**Activity:**
Your job is to set down the stretch of entries that opens with the line containing "Units.val_one, one_mul, pow_zero]" and closes with the line containing "hg₂' (L₂ * H)". Keep both end lines, copy each exactly, and add nothing.

**Data records:**

/-- **DOOR 2a: (E|L) ∧ Jacquet ∧ Nekovář ∧ (CFS) ⟹ g26's (SQC) `SquarefreeCofactorInclusionAtThree`** (every row). -/
theorem squarefreeCofactorInclusion_of_lineSqfreeCofactor
    (hE' : Summit.BirchSwinnertonDyer.BirchSwinnertonDyer.Theorems.UniversalToricDescentToricFrameExistsOfBDPDefs.ToricFrameExistsOfBDPFrameAtThree)
    (hJ : Literature.NumberTheory.EllipticCurves.jacquet1972_functionalEquation_rankinSelbergHecke_cone)
    (hNek : Literature.NumberTheory.EllipticCurves.nekovar2006_xGr₂_isTorsion_iff_and_charIdeal_eq_map_inv)
    (hCF : RatThinCombDvdLineSqfreeCofactorAtThree) :
    SquarefreeCofactorInclusionAtThree := by
  have hK4 := charIdealSymm_of_charIdealInvSymm (charIdealInvSymmUpTo2_of_nekovar hNek)
  intro W _ _ N _ K _ _ Dt hO6 hsurj hrk hN hK hH κ hκ γ hγ 𝔭 h3 hram hdeg 𝔭' h3' hne ι' hι ΩK Ωp L hΩK hΩp hL
  by_cases hL0 : L = 0
  · exact ⟨0, 1, isSquarefreeUpTo_one _, by rw [hL0, mul_zero, zero_mul]; exact Ideal.zero_mem _⟩
  obtain ⟨κ₁, κ₂, γ₁, γ₂, k, hpair, hur₁, hker, hγ₁, hγ₂⟩ :=
    Summit.BirchSwinnertonDyer.BirchSwinnertonDyer.Theorems.UniversalToricDescentThinCombLine.stub_frame
      K hK κ hκ γ hγ.out 𝔭 h3 𝔭' h3' hne
  haveI : Fact (ZpExtension.IsTopGeneratorPair κ₁ κ₂ γ₁ γ₂) := ⟨hpair⟩
  obtain ⟨g₂, hg₂⟩ :=
    Summit.BirchSwinnertonDyer.BirchSwinnertonDyer.Theorems.UniversalToricDescentThinCombLine.stub_charIdealPrincipal
      ((W.baseChange K).XGr₂ 3 κ₁ κ₂ 𝔭' γ₁ γ₂)
  have hg₂' : Literature.NumberTheory.EllipticCurves.Module.charIdeal (IwasawaAlgebra₂ 3)
      ((W.baseChange K).XGr₂ 3 κ₁ κ₂ 𝔭' γ₁ γ₂) = Ideal.span {g₂} := by
    simpa [Ideal.submodule_span_eq] using hg₂
  have hfin : Module.Finite (IwasawaAlgebra₂ 3) ((W.baseChange K).XGr₂ 3 κ₁ κ₂ 𝔭' γ₁ γ₂) :=
    Summit.BirchSwinnertonDyer.BirchSwinnertonDyer.Theorems.SignedBaseChangeAcDivFinitePiece.xGr₂_module_finite
      (W.baseChange K) 3 κ₁ κ₂ 𝔭'
  obtain ⟨c, hc⟩ := FrameInvolution.exists_not_mem_range_absGaloisRestrict_rat hK
  obtain ⟨τ, hτ⟩ := FrameInvolution.exists_conjInv hK.1 c
  obtain ⟨A, hA, hAA⟩ := FrameInvolution.exists_GL_eq_frameMatrixOf_of_conjInv (p := 3) hK hpair hτ
  obtain ⟨ΩK', C, X, Y, L₂, hΩK', hC, hX, hY, hL₂⟩ :=
    hE' W N K Dt hO6 hsurj hrk hN hK hH κ hκ γ 𝔭 h3 hram hdeg 𝔭' h3' hne ι' hι ΩK Ωp L hΩK hΩp hL hL0 κ₁ κ₂ γ₁ γ₂ k
      hur₁ hker hγ₁ hγ₂
  have hLsym := FrameFunctionalEquation.associated_frameSubst hJ hK W Dt hH h3 h3' hne ι' hι hpair hur₁ hc hτ A hA hX hY hL₂
  rcases Summit.BirchSwinnertonDyer.BirchSwinnertonDyer.Theorems.UniversalToricDescentRatwallThinComb.ContRigidityUpTo.eq_zero_or_rel_spec_of_toricUpTo₂_values
      K N Dt.f hK κ hκ γ hγ.out 𝔭 h3 𝔭' h3' hne ι' κ₁ κ₂ γ₁ γ₂ k hpair hγ₁ hγ₂ hΩK hΩp hL hΩK' hC hX hY
      (fun ψ a b ha hb hinf hunr r hr hκr Lc hLd hLe ↦ hL₂.hasValueAt₂ ha hb hinf hunr hr hκr hLd hLe) with h0 | ⟨a₀, b₀, w, hw, hrel⟩
  · exact ⟨0, 1, isSquarefreeUpTo_one _, by rw [h0, mul_zero, zero_mul]; exact Ideal.zero_mem _⟩
  by_cases htors : Module.IsTorsion (IwasawaAlgebra₂ 3) ((W.baseChange K).XGr₂ 3 κ₁ κ₂ 𝔭' γ₁ γ₂)
  swap
  · have hnt := Summit.BirchSwinnertonDyer.BirchSwinnertonDyer.Theorems.UniversalToricDescentThinCombLine.stub_torsionTransfer
      W K hO6 hsurj hK κ hκ γ 𝔭 h3 𝔭' h3' hne κ₁ κ₂ γ₁ γ₂ k hur₁ hker hγ₁ hγ₂ htors
    refine ⟨0, 1, isSquarefreeUpTo_one _, ?_⟩
    rw [pow_zero, one_mul, mul_one]
    exact (Ideal.span_singleton_le_iff_mem _).mp
      (Summit.BirchSwinnertonDyer.BirchSwinnertonDyer.Theorems.UniversalToricDescentCharIdealVacuity.span_le_map_charIdeal_of_not_isTorsion
        hnt _ L)
  have hGsym :=
    hK4 W N K Dt hO6 hsurj hrk hN hK hH 𝔭 h3 hram hdeg 𝔭' h3' hne κ₁ κ₂ γ₁ γ₂
      hur₁ hfin htors g₂ hg₂' c hc τ hτ A hA
  have hb : (A : Matrix (Fin 2) (Fin 2) ℤ_[3]) 0 1 ≠ 0 :=
    FrameInvolution.frameMatrixOf_zero_one_ne_zero_of_natCast_mem hK hpair h3 h3' hne hur₁ hc hτ hA
  obtain ⟨H, b, h, hHsym, hh, hHline, hcomb⟩ :=
    hCF W N K Dt hO6 hsurj hrk hN hK hH 𝔭 h3 hram hdeg 𝔭' h3' hne ι' hι κ₁ κ₂ γ₁ γ₂
      hur₁ hfin htors g₂ hg₂' ΩK' C X Y L₂ hΩK' hC hX hY hL₂ κ hκ γ k hker hγ₁ hγ₂ c hc τ hτ A hA hAA hb hGsym hLsym
  letI : Algebra ℤ_[3] (unrIntegers 3) := (Summit.BirchSwinnertonDyer.Rank1Residual.X11b.Halves.toUnr 3).toAlgebra
  haveI := Summit.BirchSwinnertonDyer.Rank1Residual.X2.HidaLimitAlgebra.isDiscreteValuationRing_unrIntegers (p := 3)
  have hmax : IsLocalRing.maximalIdeal (unrIntegers 3) = Ideal.span {((3 : ℕ) : unrIntegers 3)} :=
    (IsDiscreteValuationRing.irreducible_iff_uniformizer _).mp
      Summit.BirchSwinnertonDyer.Rank1Residual.X2.HidaLimitAlgebra.irreducible_natCast_p
  have hF : Associated (IwasawaAlgebra₂.frameSubst (unrIntegers 3) A (L₂ * H)) (L₂ * H) := by
    rw [map_mul]
    exact hLsym.mul_mul hHsym
  obtain ⟨a, hdvd⟩ := dvd_pow_mul_of_weakReflection (unrIntegers 3) 3 hmax (IwasawaAlgebra₂.frameSubst (unrIntegers 3) A)
    (GroupLikeReflection.frameSubst_const (unrIntegers 3) A)
    (GroupLikeReflection.frameSubst_T₂_not_mem (unrIntegers 3) A
      Summit.BirchSwinnertonDyer.Rank1Residual.X2.HidaLimitAlgebra.irreducible_natCast_p.not_isUnit hb)
    _ (L₂ * H) hGsym hF hcomb
  have hPN :=
    Summit.BirchSwinnertonDyer.BirchSwinnertonDyer.Theorems.UniversalToricDescentThinComb.NoPseudoNullOfPoitouTate.stub_noPseudoNull_of_poitouTateAt
      Summit.BirchSwinnertonDyer.BirchSwinnertonDyer.Theorems.PoitouTateShaNaturalAtTC.forall_poitouTate_shaRestricted_tateDual_natural_at_of_isTotallyComplex
      W K hO6 hsurj hK κ hκ γ 𝔭 h3 𝔭' h3' hne κ₁ κ₂ γ₁ γ₂ k hur₁ hker hγ₁ hγ₂ hfin htors
  have hcmp : ∃ (u : (PowerSeries (PowerSeries (unrIntegers 3)))ˣ) (t s : ℕ),
      const (unrIntegers 3) (((3 : ℕ) : unrIntegers 3) ^ t) * (L₂ * H) -
        u * const (unrIntegers 3) (((3 : ℕ) : unrIntegers 3) ^ s) *
          PowerSeries.map (PowerSeries.C (R := unrIntegers 3)) (h * TwoVarSubst.spec (3 ^ k) L₂) ∈
        Ideal.span {T₂ (unrIntegers 3) - ((1 + T₁ (unrIntegers 3)) ^ (3 ^ k) - 1)} := by
    refine ⟨1, 0, b, ?_⟩
    have h1 := LineValue.sub_one_mul_map_spec_mem_lineIdeal (3 ^ k) L₂
    have key : const (unrIntegers 3) (((3 : ℕ) : unrIntegers 3) ^ 0) * (L₂ * H) -
        ((1 : (PowerSeries (PowerSeries (unrIntegers 3)))ˣ) : PowerSeries (PowerSeries (unrIntegers 3))) *
          const (unrIntegers 3) (((3 : ℕ) : unrIntegers 3) ^ b) *
          PowerSeries.map (PowerSeries.C (R := unrIntegers 3)) (h * TwoVarSubst.spec (3 ^ k) L₂) =
        (L₂ - ((1 : (PowerSeries (PowerSeries (unrIntegers 3)))ˣ) : PowerSeries (PowerSeries (unrIntegers 3))) *
            PowerSeries.map (PowerSeries.C (R := unrIntegers 3)) (TwoVarSubst.spec (3 ^ k) L₂)) * H +
          PowerSeries.map (PowerSeries.C (R := unrIntegers 3)) (TwoVarSubst.spec (3 ^ k) L₂) *
            (H - PowerSeries.map (PowerSeries.C (R := unrIntegers 3)) (((3 : ℕ) : UnrSeries 3) ^ b * h)) := by
      simp only [map_pow, map_natCast, map_mul, map_one, Units.val_one, one_mul, pow_zero]
      ring
    rw [key]
    exact Ideal.add_mem _ (Ideal.mul_mem_right _ _ h1) (Ideal.mul_mem_left _ _ hHline)
  obtain ⟨k', hk'⟩ :=
    Summit.BirchSwinnertonDyer.BirchSwinnertonDyer.Cruxes.ToricTransportModThree.RatwallThinComb.stub_ratDescent
      W K hO6 hsurj hK κ hκ γ 𝔭 h3 𝔭' h3' hne κ₁ κ₂ γ₁ γ₂ k hur₁ hker hγ₁ hγ₂ hfin htors hPN g₂ hg₂' (L₂ * H)
      (h * TwoVarSubst.spec (3 ^ k) L₂) a hdvd hcmp
  -- transport along `3^a₀·spec L₂ = 3^b₀·(w·L)`: the cofactor becomes `w·h`, still squarefree away from 3
  refine ⟨k' + b₀, w * h, hh.of_unit_mul hw, ?_⟩
  have e : ((3 : ℕ) : UnrSeries 3) ^ (k' + b₀) * L * (w * h) =
      PowerSeries.C (((3 : ℕ) : unrIntegers 3) ^ a₀) * (((3 : ℕ) : UnrSeries 3) ^ k' * (h * TwoVarSubst.spec (3 ^ k) L₂)) := by
    rw [pow_add,
      Summit.BirchSwinnertonDyer.BirchSwinnertonDyer.Theorems.UniversalToricDescentRatwallThinComb.ContRigidityUpTo.natCast_pow_eq_C_pow
        (p := 3) b₀]
    calc ((3 : ℕ) : UnrSeries 3) ^ k' * PowerSeries.C (((3 : ℕ) : unrIntegers 3) ^ b₀) * L * (w * h)
        = ((3 : ℕ) : UnrSeries 3) ^ k' * h * (PowerSeries.C (((3 : ℕ) : unrIntegers 3) ^ b₀) * (w * L)) := by ring
      _ = ((3 : ℕ) : UnrSeries 3) ^ k' * h * (PowerSeries.C (((3 : ℕ) : unrIntegers 3) ^ a₀) * TwoVarSubst.spec (3 ^ k) L₂) := by
          rw [hrel]
      _ = PowerSeries.C (((3 : ℕ) : unrIntegers 3) ^ a₀) * (((3 : ℕ) : UnrSeries 3) ^ k' * (h * TwoVarSubst.spec (3 ^ k) L₂)) := by
          ring
  rw [e]
  exact Ideal.mul_mem_left _ _ hk'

**Task response:**
      simp only [map_pow, map_natCast, map_mul, map_one, Units.val_one, one_mul, pow_zero]
      ring
    rw [key]
    exact Ideal.add_mem _ (Ideal.mul_mem_right _ _ h1) (Ideal.mul_mem_left _ _ hHline)
  obtain ⟨k', hk'⟩ :=
    Summit.BirchSwinnertonDyer.BirchSwinnertonDyer.Cruxes.ToricTransportModThree.RatwallThinComb.stub_ratDescent
      W K hO6 hsurj hK κ hκ γ 𝔭 h3 𝔭' h3' hne κ₁ κ₂ γ₁ γ₂ k hur₁ hker hγ₁ hγ₂ hfin htors hPN g₂ hg₂' (L₂ * H)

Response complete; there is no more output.